Stored data
--- START ---
/-
Copyright (c) 2026 the pub-hodgecm-mathlib formalisation cell (harness21).  Prover seat hodgecm-mathlib-F0P2-p02 (g12), 2026-09-01.  «S3-ram» seeding wave (LEAD F0P3a-plan (g12)
T11-41∕T11-44 «B-shift-generic GO»; desk F0P3a-p06 (g15), row «B-shift»): the place-free Cayley-shift level lemmas in the `|c|^n` currency.
-/
import Literature.NumberTheory.Automorphic.MatrixMoebiusShiftLevel   -- ★ p846642 (this lineage, g11): the `|c| = exp(−1)` heads; brings ★ γ₁ `TypeTwoMoebiusShiftValued`, ★ α `MatrixMoebiusShift`
import HarnessLib

/-!
# The Cayley shift near the identity for ANY shift parameter `0 < |c| < 1`: a level-`(j+1)` element shifts to a level-`j` element, levels counted in powers of `c`
# (Kottwitz 1986 §3; Rogawski 1990 §4.9) — the place-generic twin of ★ `MatrixMoebiusShiftLevel`

Topic `NumberTheory/Automorphic`; namespace `Literature.NumberTheory.Automorphic.MoebiusShift` (valued-field lemmas).  THEOREMS ONLY (no definition, no instance, no notation, no named
fact, no `sorry`); kernel lane `--supports stmt-HodgeConjecture-24833`.  Cell `pub/hodgecm-mathlib` (D-0151), crux H413; «S3-ram» seeding wave (LEAD F0P3a-plan (g12) T11-41,
T11-44 «p02: B-shift-generic GO»; owner∕desk F0P3a-p06 (g15), `F0/P3a/F0P3a-p06/g15/S3RAM-ORGANS.md` row «B-shift»).  HONEST LABEL: HC_CM is proved only modulo the 2 remaining
named inputs (hLiu418 24832, h413 24833) until rung 0 closes; nothing printed is asserted here.

WHY.  ★ p846642 `valued_det_and_inv_two_c_add` ∕ `valued_moebius_sub_one_le_of_level` ∕ `valued_moebius_scalar_sub_one_le_of_level` bind `hc : |c| = exp(−1)` — at an INERT
place `w ∣ v` the `σ`-fixed uniformiser `ϖ_v` has `|ϖ_v|_w = exp(−1)`.  At a (tame-)RAMIFIED non-split `w ∣ v` (`e(w|v) = 2`) no `σ`-fixed element of `w`-valuation `exp(−1)`
exists; the `σ`-fixed choice is `c := ϖ_v` with `|c|_w = exp(−2)`, and «level `j` in powers of `c`» is `w`-level `2j`: the shift then drops ONE `v`-level = TWO `w`-levels.  The
proofs of ★ p846642 use `|c| = exp(−1)` only to trade `exp(−n)` for `|c|^n`; here every statement and proof is written in the `|c|^n` currency under `0 < |c| < 1`, `|2| = 1`.

THE MATHEMATICS.  `K` a valued field (value group `ℤᵐ⁰`), `c ∈ K` with `0 < |c| < 1`, `|2| = 1`, `φ_c(g) = ((c+1)g + (c−1))((c−1)g + (c+1))⁻¹`.  §1: `|c ± 1| = 1`.  §2: for
`M = 2c·1 + t·E` (`2 × 2`, `|t| ≤ 1`, `|E_{ab}| ≤ |c|^{j+1}`, `j ≥ 1`): `|det M| = |c|²` and `|(M⁻¹)_{ab}| ≤ |c|⁻¹` (adjugate).  §3: `g ≡ 1 (mod c^{j+1})` entrywise ⇒
`φ_c(g) ≡ 1` and `φ_c(g)⁻¹ ≡ 1 (mod c^j)` (`φ_c(g) − 1 = 2E·D⁻¹`, `φ_c(g)⁻¹ − 1 = −2E·N⁻¹`, `D = 2c + (c−1)E`, `N = 2c + (c+1)E`); scalar twin for `u ≡ 1 (mod c^{j+1})`, and
the scalar denominators have `|(c∓1)u + (c±1)| = |c|`.

## References
* [Kottwitz1986] R. E. Kottwitz, *Base change for unit elements of Hecke algebras*, Compositio Math. 60 (1986), §3.
* [Rogawski1990] J. D. Rogawski, *Automorphic Representations of Unitary Groups in Three Variables*, Ann. of Math. Stud. 123 (1990), §4.9 Prop. 4.9.1 (a)(b) p. 55.
* [SerreLocalFields1979] J.-P. Serre, *Local Fields*, GTM 67 (1979), Ch. I §§1–2; Ch. IV §1 (ramification).
-/

set_option autoImplicit false

noncomputable section

open Matrix Polynomial
open scoped WithZero

namespace Literature.NumberTheory.Automorphic.MoebiusShift

section Generic

variable {K : Type*} [Field K] [Valued K ℤᵐ⁰]

/-! ## §1 The shift parameter: `|c ± 1| = 1` for any `|c| < 1` -/

/-- **`|c| < 1` ⇒ `c ± 1` are units of valuation `1`** (and `c − 1 + 1`, `c + 1 − 1` are small): the generic twin of ★ `shift_parameter_facts`.
[cite: SerreLocalFields1979, Ch. I §§1–2] -/
theorem shift_parameter_facts_of_valued_lt_one {c : K} (hc0 : c ≠ 0) (hc1 : Valued.v c < 1) :
    c ≠ 0 ∧ Valued.v c < 1 ∧ Valued.v (c - 1) = 1 ∧ Valued.v (c + 1) = 1 ∧ Valued.v (c - 1 + 1) < 1 ∧ Valued.v (c + 1 - 1) < 1 := by
  have h1 : Valued.v c < Valued.v (1 : K) := by rwa [map_one]
  have hn1 : Valued.v c < Valued.v (-1 : K) := by rwa [Valuation.map_neg, map_one]
  refine ⟨hc0, hc1, ?_, ?_, by rwa [sub_add_cancel], by rwa [add_sub_cancel_right]⟩
  · rw [sub_eq_add_neg, Valuation.map_add_eq_of_lt_right _ hn1, Valuation.map_neg, map_one]
  · rw [Valuation.map_add_eq_of_lt_right _ h1, map_one]

/-! ## §2 The denominator near `1`: `|det(2c·1 + t·E)| = |c|²`, `|(…)⁻¹_{ab}| ≤ |c|⁻¹` -/

/-- **The denominator near `1`, generic shift parameter**: for `M = 2c·1 + t·E` (`2 × 2`, `|t| ≤ 1`, `|E_{ab}| ≤ |c|^{j+1}`, `j ≥ 1`, `0 < |c| < 1`, `|2| = 1`):
`|det M| = |c|²` and `|(M⁻¹)_{ab}| ≤ |c|⁻¹` (adjugate formula; the twin of ★ `valued_det_and_inv_two_c_add` with `exp(−1) ↦ |c|`).
[cite: Kottwitz1986, §3] [cite: SerreLocalFields1979, Ch. I §§1–2] -/
theorem valued_det_and_inv_two_c_add_of_valued_lt_one (h2 : Valued.v (2 : K) = 1) {c : K} (hc0 : c ≠ 0) (hc1 : Valued.v c < 1)
    {t : K} (ht : Valued.v t ≤ 1) {E : Matrix (Fin 2) (Fin 2) K} {j : ℕ} (hj : 1 ≤ j) (hE : ∀ a b, Valued.v (E a b) ≤ Valued.v c ^ (j + 1)) :
    Valued.v (((2 * c) • (1 : Matrix (Fin 2) (Fin 2) K) + t • E).det) = Valued.v c ^ 2 ∧
      ∀ a b, Valued.v ((((2 * c) • (1 : Matrix (Fin 2) (Fin 2) K) + t • E)⁻¹) a b) ≤ (Valued.v c)⁻¹ := by
  set M : Matrix (Fin 2) (Fin 2) K := (2 * c) • (1 : Matrix (Fin 2) (Fin 2) K) + t • E with hM
  have hvc0 : Valued.v c ≠ 0 := (Valuation.ne_zero_iff _).2 hc0
  have hvcpos : 0 < Valued.v c := zero_lt_iff.2 hvc0
  have h2c : Valued.v (2 * c) = Valued.v c := by rw [map_mul, h2, one_mul]
  -- `|c|^{j+1} < |c|` since `j ≥ 1` and `|c| < 1`
  have hpow_lt : Valued.v c ^ (j + 1) < Valued.v c := pow_lt_self_of_lt_one₀ hvcpos hc1 (by omega)
  have hsmall : ∀ a b, Valued.v (t * E a b) < Valued.v c := fun a b => by
    rw [map_mul]
    calc Valued.v t * Valued.v (E a b) ≤ 1 * Valued.v c ^ (j + 1) := mul_le_mul' ht (hE a b)
      _ = Valued.v c ^ (j + 1) := one_mul _
      _ < Valued.v c := hpow_lt
  have hdiag : ∀ a, Valued.v (M a a) = Valued.v c := fun a => by
    have e : M a a = 2 * c + t * E a a := by simp [hM, Matrix.add_apply, Matrix.smul_apply, Matrix.one_apply_eq]
    rw [e, Valuation.map_add_eq_of_lt_left _ (by rw [h2c]; exact hsmall a a), h2c]
  have hoff : ∀ a b, a ≠ b → Valued.v (M a b) < Valued.v c := fun a b hab => by
    have e : M a b = t * E a b := by simp [hM, Matrix.add_apply, Matrix.smul_apply, Matrix.one_apply_ne hab]
    rw [e]; exact hsmall a b
  have hall : ∀ a b, Valued.v (M a b) ≤ Valued.v c := fun a b => by
    by_cases hab : a = b
    · subst hab; exact (hdiag a).le
    · exact (hoff a b hab).le
  -- the determinant
  have hdet : Valued.v M.det = Valued.v c ^ 2 := by
    rw [Matrix.det_fin_two]
    have hmain : Valued.v (M 0 0 * M 1 1) = Valued.v c ^ 2 := by
      rw [map_mul, hdiag, hdiag, pow_two]
    have hsub : Valued.v (M 0 1 * M 1 0) < Valued.v (M 0 0 * M 1 1) := by
      rw [hmain, map_mul, mul_comm, pow_two]
      exact mul_lt_mul_of_le_of_lt_of_nonneg_of_pos (hall 1 0) (hoff 0 1 (by decide)) zero_le hvcpos
    rw [Valuation.map_sub_eq_of_lt_left _ hsub, hmain]
  refine ⟨hdet, fun a b => ?_⟩
  have hadj : ∀ a b, Valued.v (M.adjugate a b) ≤ Valued.v c := fun a b => by
    rw [Matrix.adjugate_fin_two]
    fin_cases a <;> fin_cases b
    · simpa using hall 1 1
    · simpa using hall 0 1
    · simpa using hall 1 0
    · simpa using hall 0 0
  rw [Matrix.inv_def, Matrix.smul_apply, smul_eq_mul, Ring.inverse_eq_inv', map_mul, map_inv₀, hdet]
  calc (Valued.v c ^ 2)⁻¹ * Valued.v (M.adjugate a b) ≤ (Valued.v c ^ 2)⁻¹ * Valued.v c := mul_le_mul' le_rfl (hadj a b)
    _ = (Valued.v c)⁻¹ := by rw [pow_two, mul_inv, mul_assoc, inv_mul_cancel₀ hvc0, mul_one]

/-! ## §3 A level-`(j+1)` element shifts to a level-`j` element, levels in powers of `c` -/

/-- **A LEVEL-`(j+1)` ELEMENT SHIFTS TO A LEVEL-`j` ELEMENT, generic shift parameter** (`2 × 2`; `0 < |c| < 1`, `|2| = 1`): `g ≡ 1 (mod c^{j+1})` entrywise, `j ≥ 1` ⇒
`φ_c(g) − 1 ≡ 0` and `φ_c(g)⁻¹ − 1 ≡ 0 (mod c^j)` entrywise (`φ_c(g) − 1 = 2(g−1)·D⁻¹`, `φ_c(g)⁻¹ − 1 = −2(g−1)·N⁻¹`; the twin of ★ `valued_moebius_sub_one_le_of_level`).  At a
tame-ramified non-split `w ∣ v` with `c = ϖ_v` (`|c|_w = exp(−2)`) this is the drop `w`-level `2j + 2 ↦ 2j`. [cite: Kottwitz1986, §3] [cite: Rogawski1990, §4.9 Prop. 4.9.1 (b) p. 55] -/
theorem valued_moebius_sub_one_le_of_level_of_valued_lt_one (h2 : Valued.v (2 : K) = 1) {c : K} (hc0 : c ≠ 0) (hc1 : Valued.v c < 1)
    (g : Matrix (Fin 2) (Fin 2) K) {j : ℕ} (hj : 1 ≤ j) (hg : ∀ a b, Valued.v ((g - 1) a b) ≤ Valued.v c ^ (j + 1)) :
    (∀ a b, Valued.v ((((c + 1) • g + (c - 1) • (1 : Matrix (Fin 2) (Fin 2) K)) * ((c - 1) • g + (c + 1) • (1 : Matrix (Fin 2) (Fin 2) K))⁻¹ - 1) a b) ≤
        Valued.v c ^ j) ∧
      ∀ a b, Valued.v (((((c + 1) • g + (c - 1) • (1 : Matrix (Fin 2) (Fin 2) K)) * ((c - 1) • g + (c + 1) • (1 : Matrix (Fin 2) (Fin 2) K))⁻¹)⁻¹ - 1) a b) ≤
        Valued.v c ^ j := by
  obtain ⟨-, -, hcm, hcp, -, -⟩ := shift_parameter_facts_of_valued_lt_one hc0 hc1
  have hvc0 : Valued.v c ≠ 0 := (Valuation.ne_zero_iff _).2 hc0
  set E : Matrix (Fin 2) (Fin 2) K := g - 1 with hE
  have hgE : g = 1 + E := by rw [hE, add_sub_cancel]
  -- the two denominators in the `2c·1 + t·E` form
  have hD : (c - 1) • g + (c + 1) • (1 : Matrix (Fin 2) (Fin 2) K) = (2 * c) • (1 : Matrix (Fin 2) (Fin 2) K) + (c - 1) • E := by rw [hgE]; module
  have hN : (c + 1) • g + (c - 1) • (1 : Matrix (Fin 2) (Fin 2) K) = (2 * c) • (1 : Matrix (Fin 2) (Fin 2) K) + (c + 1) • E := by rw [hgE]; module
  obtain ⟨hdetD, hinvD⟩ := valued_det_and_inv_two_c_add_of_valued_lt_one h2 hc0 hc1 hcm.le hj hg
  obtain ⟨hdetN, hinvN⟩ := valued_det_and_inv_two_c_add_of_valued_lt_one h2 hc0 hc1 hcp.le hj hg
  rw [hD, hN]
  set D : Matrix (Fin 2) (Fin 2) K := (2 * c) • (1 : Matrix (Fin 2) (Fin 2) K) + (c - 1) • E with hDdef
  set N : Matrix (Fin 2) (Fin 2) K := (2 * c) • (1 : Matrix (Fin 2) (Fin 2) K) + (c + 1) • E with hNdef
  have hpow0 : Valued.v c ^ 2 ≠ 0 := pow_ne_zero _ hvc0
  have hDu : IsUnit D.det := isUnit_iff_ne_zero.2 fun h => by rw [h, map_zero] at hdetD; exact hpow0 hdetD.symm
  have hNu : IsUnit N.det := isUnit_iff_ne_zero.2 fun h => by rw [h, map_zero] at hdetN; exact hpow0 hdetN.symm
  have hNsubD : N - D = (2 : K) • E := by rw [hNdef, hDdef]; module
  -- entry bound for `(2•E) * M⁻¹`
  have hbound : ∀ {Mi : Matrix (Fin 2) (Fin 2) K}, (∀ a b, Valued.v (Mi a b) ≤ (Valued.v c)⁻¹) →
      ∀ a b, Valued.v ((((2 : K) • E) * Mi) a b) ≤ Valued.v c ^ j := by
    intro Mi hMi a b
    rw [Matrix.mul_apply]
    refine Valuation.map_sum_le _ fun k _ => ?_
    rw [Matrix.smul_apply, smul_eq_mul, map_mul, map_mul, h2, one_mul]
    calc Valued.v (E a k) * Valued.v (Mi k b) ≤ Valued.v c ^ (j + 1) * (Valued.v c)⁻¹ := mul_le_mul' (hg a k) (hMi k b)
      _ = Valued.v c ^ j := by rw [pow_succ, mul_assoc, mul_inv_cancel₀ hvc0, mul_one]
  refine ⟨fun a b => ?_, fun a b => ?_⟩
  · -- `φ(g) − 1 = (N − D) D⁻¹`
    have e : N * D⁻¹ - 1 = ((2 : K) • E) * D⁻¹ := by
      rw [← hNsubD, sub_mul, Matrix.mul_nonsing_inv D hDu]
    rw [e]
    exact hbound hinvD a b
  · -- `φ(g)⁻¹ − 1 = (D − N) N⁻¹`
    have e : (N * D⁻¹)⁻¹ - 1 = -(((2 : K) • E) * N⁻¹) := by
      rw [Matrix.mul_inv_rev, Matrix.nonsing_inv_nonsing_inv D hDu, ← hNsubD, ← neg_mul, neg_sub, sub_mul, Matrix.mul_nonsing_inv N hNu]
    rw [e, Matrix.neg_apply, Valuation.map_neg]
    exact hbound hinvN a b

/-- **The scalar denominators, generic shift parameter**: `u ≡ 1 (mod c^{j+1})`, `j ≥ 1`, `0 < |c| < 1`, `|2| = 1` ⇒ `|(c−1)u + (c+1)| = |c|` and `|(c+1)u + (c−1)| = |c|`
(in particular both are non-zero). [cite: Kottwitz1986, §3] [cite: SerreLocalFields1979, Ch. I §§1–2] -/
theorem valued_scalar_shift_denominators_of_valued_lt_one (h2 : Valued.v (2 : K) = 1) {c : K} (hc0 : c ≠ 0) (hc1 : Valued.v c < 1)
    (u : K) {j : ℕ} (hj : 1 ≤ j) (hu : Valued.v (u - 1) ≤ Valued.v c ^ (j + 1)) :
    Valued.v ((c - 1) * u + (c + 1)) = Valued.v c ∧ Valued.v ((c + 1) * u + (c - 1)) = Valued.v c := by
  obtain ⟨-, -, hcm, hcp, -, -⟩ := shift_parameter_facts_of_valued_lt_one hc0 hc1
  have hvcpos : 0 < Valued.v c := zero_lt_iff.2 ((Valuation.ne_zero_iff _).2 hc0)
  have h2c : Valued.v (2 * c) = Valued.v c := by rw [map_mul, h2, one_mul]
  have hpow_lt : Valued.v c ^ (j + 1) < Valued.v c := pow_lt_self_of_lt_one₀ hvcpos hc1 (by omega)
  have hsmall : ∀ {t : K}, Valued.v t = 1 → Valued.v (t * (u - 1)) < Valued.v (2 * c) := fun {t} ht => by
    rw [map_mul, ht, one_mul, h2c]
    exact hu.trans_lt hpow_lt
  have eD : (c - 1) * u + (c + 1) = 2 * c + (c - 1) * (u - 1) := by ring
  have eN : (c + 1) * u + (c - 1) = 2 * c + (c + 1) * (u - 1) := by ring
  refine ⟨?_, ?_⟩
  · rw [eD, Valuation.map_add_eq_of_lt_left _ (hsmall hcm), h2c]
  · rw [eN, Valuation.map_add_eq_of_lt_left _ (hsmall hcp), h2c]

/-- **The scalar twin, generic shift parameter**: `u ≡ 1 (mod c^{j+1})`, `j ≥ 1`, `0 < |c| < 1`, `|2| = 1` ⇒ `φ_c(u) − 1 ≡ 0` and `φ_c(u)⁻¹ − 1 ≡ 0 (mod c^j)`,
`φ_c(u) = ((c+1)u + (c−1))∕((c−1)u + (c+1))` (the twin of ★ `valued_moebius_scalar_sub_one_le_of_level`). [cite: Kottwitz1986, §3] -/
theorem valued_moebius_scalar_sub_one_le_of_level_of_valued_lt_one (h2 : Valued.v (2 : K) = 1) {c : K} (hc0 : c ≠ 0) (hc1 : Valued.v c < 1)
    (u : K) {j : ℕ} (hj : 1 ≤ j) (hu : Valued.v (u - 1) ≤ Valued.v c ^ (j + 1)) :
    Valued.v (((c + 1) * u + (c - 1)) / ((c - 1) * u + (c + 1)) - 1) ≤ Valued.v c ^ j ∧
      Valued.v ((((c + 1) * u + (c - 1)) / ((c - 1) * u + (c + 1)))⁻¹ - 1) ≤ Valued.v c ^ j := by
  have hvc0 : Valued.v c ≠ 0 := (Valuation.ne_zero_iff _).2 hc0
  obtain ⟨hD, hN⟩ := valued_scalar_shift_denominators_of_valued_lt_one h2 hc0 hc1 u hj hu
  have hD0 : (c - 1) * u + (c + 1) ≠ 0 := fun h => by rw [h, map_zero] at hD; exact hvc0 hD.symm
  have hN0 : (c + 1) * u + (c - 1) ≠ 0 := fun h => by rw [h, map_zero] at hN; exact hvc0 hN.symm
  have hfin : ∀ {d : K}, Valued.v d = Valued.v c → Valued.v (2 * (u - 1) / d) ≤ Valued.v c ^ j := fun {d} hd => by
    rw [map_div₀, map_mul, h2, one_mul, hd, div_eq_mul_inv]
    calc Valued.v (u - 1) * (Valued.v c)⁻¹ ≤ Valued.v c ^ (j + 1) * (Valued.v c)⁻¹ := mul_le_mul' hu le_rfl
      _ = Valued.v c ^ j := by rw [pow_succ, mul_assoc, mul_inv_cancel₀ hvc0, mul_one]
  refine ⟨?_, ?_⟩
  · have e : ((c + 1) * u + (c - 1)) / ((c - 1) * u + (c + 1)) - 1 = 2 * (u - 1) / ((c - 1) * u + (c + 1)) := by
      rw [div_sub_one hD0]; congr 1; ring
    rw [e]; exact hfin hD
  · have e : (((c + 1) * u + (c - 1)) / ((c - 1) * u + (c + 1)))⁻¹ - 1 = -(2 * (u - 1) / ((c + 1) * u + (c - 1))) := by
      rw [inv_div, div_sub_one hN0, ← neg_div]; congr 1; ring
    rw [e, Valuation.map_neg]; exact hfin hN

end Generic

end Literature.NumberTheory.Automorphic.MoebiusShift

end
--- END ---
Your task for the entries above: copy exactly the span starting with the line with "have hdiag : ∀" and going on through the line with "have hoff : ∀", both lines included, and nothing else.

Exercise output
  have hdiag : ∀ a, Valued.v (M a a) = Valued.v c := fun a => by
    have e : M a a = 2 * c + t * E a a := by simp [hM, Matrix.add_apply, Matrix.smul_apply, Matrix.one_apply_eq]
    rw [e, Valuation.map_add_eq_of_lt_left _ (by rw [h2c]; exact hsmall a a), h2c]
  have hoff : ∀ a b, a ≠ b → Valued.v (M a b) < Valued.v c := fun a b hab => by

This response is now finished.